The stylistic precision of whiteness, which provides a framework for guessing whether we are still alive or on the otherworld, is created by set designer Željko Piškorić, while the exact costumes are created by Marija Marković Milojev. Aljoša Đidić (K.), who has the most difficult task – to show the terrifying mysticism of Kafka’s duality between deadly suspicion of the truth and justice, and the dark Eros, achieves it with great inner strength and devastating energy.
Radoje Čupić, delivering Kafka’s destructive frustration of his father’s authority, deftly and easily manages to turn his command of the crime into a conviction of his own self. Draginja Voganjac, Marija Medenica and Jovana Mišković advocate and defend the feminine principle of Kafka’s complex nature; their tenderness and cruelty, indeed, are of a different kind than that shown by Marko Savić and Igor Greksa, all of them merging into a single character, who, in human or animal form, is to be a companion in suffering to the victim, who strives to and looks forward to the finale, a knife in the heart.
A special feature of this complex play, which delivers a continuous transformation from verity to fiction, are songs (Irena Popović), which revert the associations to Kafka’s sense of guilt, achieving the effect of multiplying and generalising his suffering, to the point that everyone needs to apologise to everyone else, and they all become fictitious victims and their own executioners, evoking horrors hauled from the earliest memories that are not healed by growing up.

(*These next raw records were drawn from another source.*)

/-- `d_K = -23` ⇒ every prime of `3888 = 2⁴·3⁵` splits in `K` (Jacobi symbols `= 1`). [cite: Marcus1977, Ch. 3 Thm. 25] -/
theorem heegner3888_of_discr_3888t {K : Type*} [Field K] [NumberField K] (h2 : Module.finrank ℚ K = 2)
    (hD : NumberField.discr K = -23) : SatisfiesHeegnerHypothesis 3888 K := by
  have h := satisfiesHeegnerHypothesis_of_two_primes h2 hD 4 5 Nat.prime_two Nat.prime_three
    ⟨fun _ => by norm_num, fun h => absurd rfl h⟩ ⟨by norm_num, fun _ => by norm_num⟩
  norm_num at h
  exact h

/-- `d_K = -8` ⇒ every prime of `51 = 3·17` splits in `K` (Jacobi symbols `= 1`). [cite: Marcus1977, Ch. 3 Thm. 25] -/
theorem heegner51_of_discr_7803b {K : Type*} [Field K] [NumberField K] (h2 : Module.finrank ℚ K = 2)
    (hD : NumberField.discr K = -8) : SatisfiesHeegnerHypothesis 51 K := by
  have h := satisfiesHeegnerHypothesis_of_two_primes h2 hD 1 1 Nat.prime_three (by norm_num : Nat.Prime 17)
    ⟨by norm_num, fun _ => by norm_num⟩ ⟨by norm_num, fun _ => by norm_num⟩
  norm_num at h
  exact h

/-- `d_K = -8` ⇒ every prime of `7803 = 3³·17²` splits in `K` (Jacobi symbols `= 1`). [cite: Marcus1977, Ch. 3 Thm. 25] -/
theorem heegner7803_of_discr_7803b {K : Type*} [Field K] [NumberField K] (h2 : Module.finrank ℚ K = 2)
    (hD : NumberField.discr K = -8) : SatisfiesHeegnerHypothesis 7803 K := by
  have h := satisfiesHeegnerHypothesis_of_two_primes h2 hD 3 2 Nat.prime_three (by norm_num : Nat.Prime 17)
    ⟨by norm_num, fun _ => by norm_num⟩ ⟨by norm_num, fun _ => by norm_num⟩
  norm_num at h
  exact h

The surreal Kafkaesque situation paradoxically infuses the atmosphere on the SNP stage with a real sense of anxiety and uncertainty, which is predominant today in our country and in the world. The machine, from the play’s title, works non-stop, with the deafening noise of its products being manipulated. And these products are social repression and the deadly humour of the elusiveness of crime, the real riders of the apocalypse today.
The post-dramatic theatre moves exclusively in the domain of association and message, which is indicated by the stage procedure, so it is also interpreted through the prism of one’s own artistic and social experience.

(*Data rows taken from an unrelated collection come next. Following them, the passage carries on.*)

import Summits.QuantumFields.YangMills.Theorems.BalabanUVNodesClustersCore
import Summits.QuantumFields.YangMills.Theorems.BalabanUVNodesN20Knit
import Summits.QuantumFields.YangMills.Theorems.BalabanUVNodesN20KnitLogCut
import Summits.QuantumFields.YangMills.Theorems.BalabanUVNodesN20KnitDerived
import Literature.MathematicalPhysics.QuantumFieldTheory.Balaban1983to89.T4FiniteEpsInhabited

/-!
# YM-DAG node N20 (= NE7b) AT THE SPINE CARRIERS: the K5 stub `YMDAG.UVSplit.S_N20 SRec` of the landed cut (`BalabanUVNodesClustersCore`
# p416552) — (W2) readings, REFINEMENT-GENERIC closers over every carrier predicate `SRec` carrying a producer slot of dag-n20-a's N20 knits
# (`N20Knit` ∕ `N20KnitThreshold` BY NAME), and the (W2) GUARDS: an INHABITED toy on which `S_N20` FIRES, the saturated-class refutation, vacuity
# over an empty predicate, and the two A2 traps located (empty bad class; negative source radius)

Track A of `YM-PLAN.md` (cell `pub-ymgap`, HUMAN RULING D-0062), node **N20**; typed by seat `pub-ymgap-dag-n27-a` (generation 4) under dag-lead's
REBALANCE №40 (the dag-n20-a base closed without successor; its knits p409854 `N20Knit`, p412199 `N20KnitThreshold`, p412464 `N20KnitLogCut`, p410322
`N20KnitDerived` are the producers consumed here BY NAME).  Shape twins: dag-n21-a's `BalabanUVNodesN21AtSpineCarriers` (+ `…Sanity`), dag-n19-a's
`BalabanUVNodesN19AtSpineCarriers`, dag-n22-a's `BalabanUVNodesN22AtRecord`.  Kernel bookkeeping BY NAME: 0 `def`, 0 `sorry`, standard axioms.
COUNT-NEUTRAL; `--supports` the K5 item `SpineGivenEndpoint` (stmt-QuantumFields-19182).

THE STUB.  `S_N20 SRec := ∀ F D g₀ os S, SRec F D g₀ os S → T4WeightBudget.RelWeightBound S.l₀ S.T S.A S.B S.Bad S.W` — at every term-class carrier
bundle the spine-carrier predicate OF RECORD pins, the bad classes `S.Bad K t ⊆ S.T K` carry relative weight `≤ S.W K` in BOTH runs, with `0 ≤ S.W K < 1`
and `Σ S.W < ∞` (NE7b: the persistent-activity relative weight bound; NOT PRINTED for Bałaban's d = 4 procedure — [Balaban1989LargeFieldII]
(1.79)–(1.89) pp. 383–387 display the KIND of extraction per pinned old genealogy; the summable COUNT is the cell's).

WHAT THIS MODULE IS.
* §1 (W2) READINGS: `s_N20_iff` (`Iff.rfl`); the node's consumer faces at the record (`relWeightBound_at_record`, `weight_lt_one_at_record`,
  `summable_weight_at_record`, `badWeight_le_at_record_left ∕ _right`).  Antitonicity in `SRec` is `…N27SpineRecord.s_N20_antitone` (module
  `BalabanUVNodesN27AtRecord`, p418134) and the exact-carriers extraction-laws reading is `…N27SpineRecord.s_N20_of_extractionLawsReading`
  (`BalabanUVNodesN27AtRecordReadings`, p419605) — CITED, not restated.
* §2 (W2) CLOSERS, refinement-generic over every `SRec` carrying the slot: `s_N20_of_relWeightBoundSlot` (the record's `S.W` is a pinned majorant of a
  producer's weight — `N20Knit.relWeightBound_mono_weight`), `s_N20_of_extractionLawsMajorantReading` (two runs' `PinnedExtraction.ExtractionLaws` + the
  count under the two-rate majorant `S.W K = V·r^{K − j⋆ K}` — `N20Knit.relWeightBound_of_extractionLaws_majorant`), `s_N20_of_thresholdReading` (the
  bundle's carriers ARE the `K₁`-shifted families beyond the numeric threshold `V·r^{K₁ − jhalf K₁} < 1` — `N20KnitThreshold.relWeightBound_of_extractionLaws_threshold`),
  `s_N20_of_logCutReading` (the same at the LOG cut `jlogOf C`, SREC5 interface I-3 — `N20KnitLogCut.relWeightBound_of_extractionLaws_threshold_log`).
* §3 (W2) GUARDS: `s_N20_fires_on_toy` (INHABITED: an `SRec` over SU(2) data pinning dag-n20-a's two-term bundle — bad class `{false}` NONEMPTY at every
  cutoff, `S.W K = (1∕2)^{K+1}`, `S.l₀ = 1` — is inhabited at some `(F, D, g₀, os, S)` and `S_N20` FIRES on it by `N20KnitDerived.relWeightBound_toy`);
  `not_s_N20_of_admits` (R422 at node level); `not_s_N20_of_admits_saturated` (an `SRec` admitting a bundle whose run A is the SATURATED toy — bad weight
  not decaying — has NO `S_N20`, whatever its weight slot: `N20KnitDerived.not_exists_relWeightBound_toy_saturated`); `s_N20_of_empty`; A2 TRAPS LOCATED:
  `s_N20_of_noBadReading` (`S.Bad = ∅`, `S.W = 0` ⇒ `S_N20` free) and `s_N20_of_negRadiusReading` (`S.l₀ < 0` ⇒ free, `N20KnitDerived.relWeightBound_of_radius_neg`)
  ⇒ READING FOR THE `SRec` AUTHOR (NODE 00 ₉ ∕ rev 1): pin `S.Bad` = the budget's own saturated bad set (the SAME classes N19's cores exclude) and `0 < S.l₀`
  (carried by `S_N27x`).

HONEST FRAMING.  NE7b is NOT PRINTED and NOT PROVED.  `S_N20 SRec` quantifies over the carriers OF RECORD that `SRec` pins (NODE 00 ∕ NODE O — no such
predicate exists in the tree); this file says what a record predicate must supply for N20 to follow from the tree's constructors, and shows the slot is
neither void nor free.  Every extraction law, count and majorant is a HYPOTHESIS; nothing of Bałaban's is asserted or instantiated; N20 is NOT discharged
(0∕1 at every record); typed 28∕28, discharged count untouched; one finite four-torus programme at fixed `ε` — NOT ℝ⁴, NOT infinite volume, NOT OS, NOT a
mass gap, NOT Clay.  Restate-immune (neither the Theses file nor any ∃-currency module imported).  No decl below carries a cite tag.
-/

open Finset

namespace Summit.QuantumFields.YangMills.Theorems.N20AtSpineCarriers

open Literature.MathematicalPhysics.QuantumFieldTheory.Balaban1983to89
open Literature.MathematicalPhysics.QuantumFieldTheory.Balaban1983to89.T4Continuum
open T4WeightBudget (RelWeightBound)
open T4RenewalChains (jhalf)
open Summit.QuantumFields.BalabanUV.T4Continuum.NE7b.PinnedExtraction (ExtractionLaws)
open Summit.QuantumFields.YangMills.BalabanUVNodes.N20Knit (relWeightBound_of_extractionLaws_majorant relWeightBound_mono_weight)
open Summit.QuantumFields.YangMills.BalabanUVNodes.N20KnitThreshold (relWeightBound_of_extractionLaws_threshold)
open Summit.QuantumFields.YangMills.BalabanUVNodes.N20KnitLogCut (relWeightBound_of_extractionLaws_threshold_log)
open T4GoodClassBudget (jlogOf)
open Summit.QuantumFields.YangMills.BalabanUVNodes.N20KnitDerived (relWeightBound_toy not_exists_relWeightBound_toy_saturated
  relWeightBound_of_radius_neg)
open YMDAG.UVSplit (Datum SpineCarriers SpineRecordPred S_N20)

variable {N : ℕ} [NeZero N]

/-! ## §1 (W2) readings: the stub unfolded and the node's consumer faces at the record -/

/-- **What `S_N20 SRec` says** (`Iff.rfl`): at every bundle the spine-carrier predicate pins, NE7b's `RelWeightBound` at the bundle's own radius,
classes, two runs' weights, bad classes and weight slot. [bookkeeping] -/
theorem s_N20_iff (SRec : SpineRecordPred N) :
    S_N20 SRec ↔ ∀ (F : T4Family) (D : Datum F N) (g₀ : ℕ → ℝ) (os : List (ULoop F)) (S : SpineCarriers),
      SRec F D g₀ os S → RelWeightBound S.l₀ S.T S.A S.B S.Bad S.W :=
  Iff.rfl

section AtRecord

variable {SRec : SpineRecordPred N} {F : T4Family} {D : Datum F N} {g₀ : ℕ → ℝ} {os : List (ULoop F)} {S : SpineCarriers}

/-- NE7b at a bundle of record. [bookkeeping] -/
theorem relWeightBound_at_record (h : S_N20 SRec) (hS : SRec F D g₀ os S) : RelWeightBound S.l₀ S.T S.A S.B S.Bad S.W :=
  h F D g₀ os S hS

/-- `S.W K < 1` at a bundle of record (so `−log (1 − W K)` is finite). [bookkeeping] -/
theorem weight_lt_one_at_record (h : S_N20 SRec) (hS : SRec F D g₀ os S) (K : ℕ) : S.W K < 1 :=
  (h F D g₀ os S hS).lt_one K

/-- `Σ_K S.W K < ∞` at a bundle of record (the summable count). [bookkeeping] -/
theorem summable_weight_at_record (h : S_N20 SRec) (hS : SRec F D g₀ os S) : Summable S.W :=
  (h F D g₀ os S hS).summable

/-- Run A: the bad class carries at most the fraction `S.W K` of the total, `|t| ≤ S.l₀`. [bookkeeping] -/
theorem badWeight_le_at_record_left (h : S_N20 SRec) (hS : SRec F D g₀ os S) (K : ℕ) (t : ℝ) (ht : |t| ≤ S.l₀) :
    ∑ τ ∈ S.Bad K t, S.A K t τ ≤ S.W K * ∑ τ ∈ S.T K, S.A K t τ :=
  (h F D g₀ os S hS).bad_left K t ht

/-- Run B: likewise. [bookkeeping] -/
theorem badWeight_le_at_record_right (h : S_N20 SRec) (hS : SRec F D g₀ os S) (K : ℕ) (t : ℝ) (ht : |t| ≤ S.l₀) :
    ∑ τ ∈ S.Bad K t, S.B K t τ ≤ S.W K * ∑ τ ∈ S.T K, S.B K t τ :=
  (h F D g₀ os S hS).bad_right K t ht

end AtRecord

/-! ## §2 (W2) closers, refinement-generic over every carrier predicate carrying a producer slot -/

/-- **`S_N20` FOR EVERY WEIGHT-SLOT READING.**  If `SRec` hands, with every bundle `S` it pins, a `RelWeightBound` at `S`'s own carriers with SOME
producer weight `W′` dominated by the record's slot (`W′ K ≤ S.W K`), the slot itself `< 1` and summable, and termwise nonnegative weights on the classes
— then `S_N20 SRec` (`N20Knit.relWeightBound_mono_weight` BY NAME: the record's `S.W` is a pinned majorant of what a witness road delivers). [bookkeeping] -/
theorem s_N20_of_relWeightBoundSlot (SRec : SpineRecordPred N)
    (hread : ∀ (F : T4Family) (D : Datum F N) (g₀ : ℕ → ℝ) (os : List (ULoop F)) (S : SpineCarriers), SRec F D g₀ os S →
      ∃ W' : ℕ → ℝ, RelWeightBound S.l₀ S.T S.A S.B S.Bad W' ∧ (∀ K, W' K ≤ S.W K) ∧ (∀ K, S.W K < 1) ∧ Summable S.W ∧
        (∀ (K : ℕ) (t : ℝ), |t| ≤ S.l₀ → ∀ τ ∈ S.T K, 0 ≤ S.A K t τ) ∧ (∀ (K : ℕ) (t : ℝ), |t| ≤ S.l₀ → ∀ τ ∈ S.T K, 0 ≤ S.B K t τ)) :
    S_N20 SRec := by
  intro F D g₀ os S hS
  obtain ⟨W', hW', hle, h1, hs, hA, hB⟩ := hread F D g₀ os S hS
  exact relWeightBound_mono_weight hW' hle h1 hs hA hB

Dragana Bošković, Novosti, 29th December 2021
Veljko Mićunović
A graduate of Egon Savin, he once honed his directing craft as an assistant director to Paolo Magelli and Jiří Menzel. Since then, he has directed a number of plays, including: “Hunting Cockroaches,” “Othello,” “The Tragic Burlesque,” “Death of a Traveling Salesman,” “Misunderstanding,” “Powder,” “Wardrobe,” “A Suicide,” “Democracy.” Some of them have been performed at the festivals: Pozorje, Bitef, Drama Festival in Ljubljana, MESS in Sarajevo, Ex Ponto in Ljubljana, Budva City Theatre… At the 65th Sterijino pozorje theatre festival, Mićunović was awarded a special Sterija Award as a director of the play “The Workers’ Chronicle” produced by the National Theatre Subotica.
Talking about his opinion of man and today’s world and what he addresses in his plays, Mićunović once said: “We live at the crossroads, in eternal transitions, political parasitism, trying to get piggybacked by others, without a desire to start from the personal, from educating our own selves, one’s own beings, one’s own environments.”